Вдруг мне почему-то вспомнилась принцесса; меня точно укололо; я отвернула голову.
Мой кавалер запнулся на полуслове.
– Почему вы взглянули так сердито, графиня? – с испугом спросил он. – Разве вам не понравилось что-нибудь в моих словах?
– Нет, нет… Мне, просто, пришла в голову одна горькая мысль… Продолжайте, пожалуйста.
– Я даже не помню, о чем говорил. Вы скажите мне лучше вашу горькую мысль. Я все время открывал без утайки перед вами свое сердце – отплатите мне тою же монетой.
– Я положительно не могу сообщить вам того, о чем сейчас подумала.

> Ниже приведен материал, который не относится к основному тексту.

/-- **The square for van Geemen's general member, both identities at once** (`n ≥ 2`):
`MT|_{H¹} ⊓ U_H = SU_H` and `MT|_{H¹} ⊔ U_H = G(A)`. [cite: Milne2025AbelianMotivesCharP, §1.5 Example 1.17]
[cite: vanGeemen1994HodgeAV, 6.9 and Thm. 6.11] [cite: Milne1999LefschetzClasses, §4 pp. 659–660 and Thm. 4.4] -/
theorem mumfordTate_weilUnitary_square_of_hasHodgeGroupSU (hn : 2 ≤ n) (hd : 0 < d) (hA : A.dim = 2 * n)
    (hφ : φ ≫ φ = -(d • 𝟙 A)) (ha : IsRationalClass a) (ha0 : a ≠ 0) (hSU : HasHodgeGroupSU A φ n d (hK d φ e a)) :
    (mumfordTateGroup A.dim A.X).map
          (Pi.evalMonoidHom (fun k : ℕ ↦ complexBetti A.X k ≃ₗ[ℂ] complexBetti A.X k) 1) ⊓
          weilUnitaryGroup A φ n (hK d φ e a) = weilSpecialUnitaryGroup A φ n d (hK d φ e a) ∧
      (mumfordTateGroup A.dim A.X).map
          (Pi.evalMonoidHom (fun k : ℕ ↦ complexBetti A.X k ≃ₗ[ℂ] complexBetti A.X k) 1) ⊔
          weilUnitaryGroup A φ n (hK d φ e a) = similitudeCentralizerGroup A (hK d φ e a) :=
  ⟨map_mumfordTateGroup_inf_weilUnitaryGroup_eq_of_hasHodgeGroupSU A φ n d e a hn hd hA ha ha0 hSU,
    map_mumfordTateGroup_sup_weilUnitaryGroup_eq_similitudeCentralizerGroup_of_hasHodgeGroupSU A φ n d e a hn hd hA
      hφ ha ha0 hSU⟩

end Package

end Literature.AlgebraicGeometry.VanGeemen1994

end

– Не можете? Тогда позвольте мне угадать… Это относилось к вам самим?
– Нет.
– Ко мне?
Я кивнула головой.
– Что же могли вы подумать обо мне такого, что навело вас на горькие мысли и чего вы не можете сказать? Не было ли это…
– Не ломайте голову; я отказываюсь от дальнейших объяснений.
Тут я встала и взглянула на часы.
– Уж половина десятого… Я хочу проститься с тобою, папа…
Отец поднял голову от своих карт.
– Ты идешь на вечер?
– Нет, домой; вчера я поздно легла…
– И тебя клонит ко сну?… Плохой комплимент по вашему адресу, Тиллинг!
– Нет, нет, – возразила я, улыбаясь, – барон не виноват… напротив, он доставил мне большое удовольствю своей беседой.
Я распрощалась с отцом и доктором. Тиллинг попросил позволения проводить меня до кареты. Он сам надел мне на плечи шубу в передней и вел под руку с лестницы. Приостановившись на ступенях, барон спросил, серьезно заглядывая мне в глаза:
– Еще раз, графиня: не сердитесь ли вы на меня?
– Нет, честное слово.
– Тогда я спокоен.
Подсаживая меня в карету, он крепко пожал мне руку и поднес ее к губам.
– Когда же вы позволите мне побывать у вас?
– По субботам я постоянно…
– Вы постоянно дома; понимаю – значит, никогда. Он наклонился и отошел.
Мне захотелось подозвать его к себе, но лакей захлопнул дверцу.
Откинувшись в угол экипажа, я была готова расплакаться капризными слезами, как рассерженный ребенок. Я бесилась на саму себя. Как можно было обойтись так холодно, так невежливо, почти грубо с человеком, внушавшим мне горячую симпатию. Во всем виновата принцесса… О, как я ненавидела ее! Но что это значит?… Ревность?… И вдруг, как молния, осветило меня сознанием, что я влюблена в Тиллинга. "Влюблена…лена…лена!" – казалось выстукивали колеса по мостовой. – "Ты любишь его" – точно подсмеивались надо мною быстро мелькавшие мимо окна кареты уличные фонари… – "Ты любишь его" – доносилось до меня откуда-то издалека вместе с запахом духов от перчатки, когда я прижала ее к своим губам тем местом, которое он поцеловал.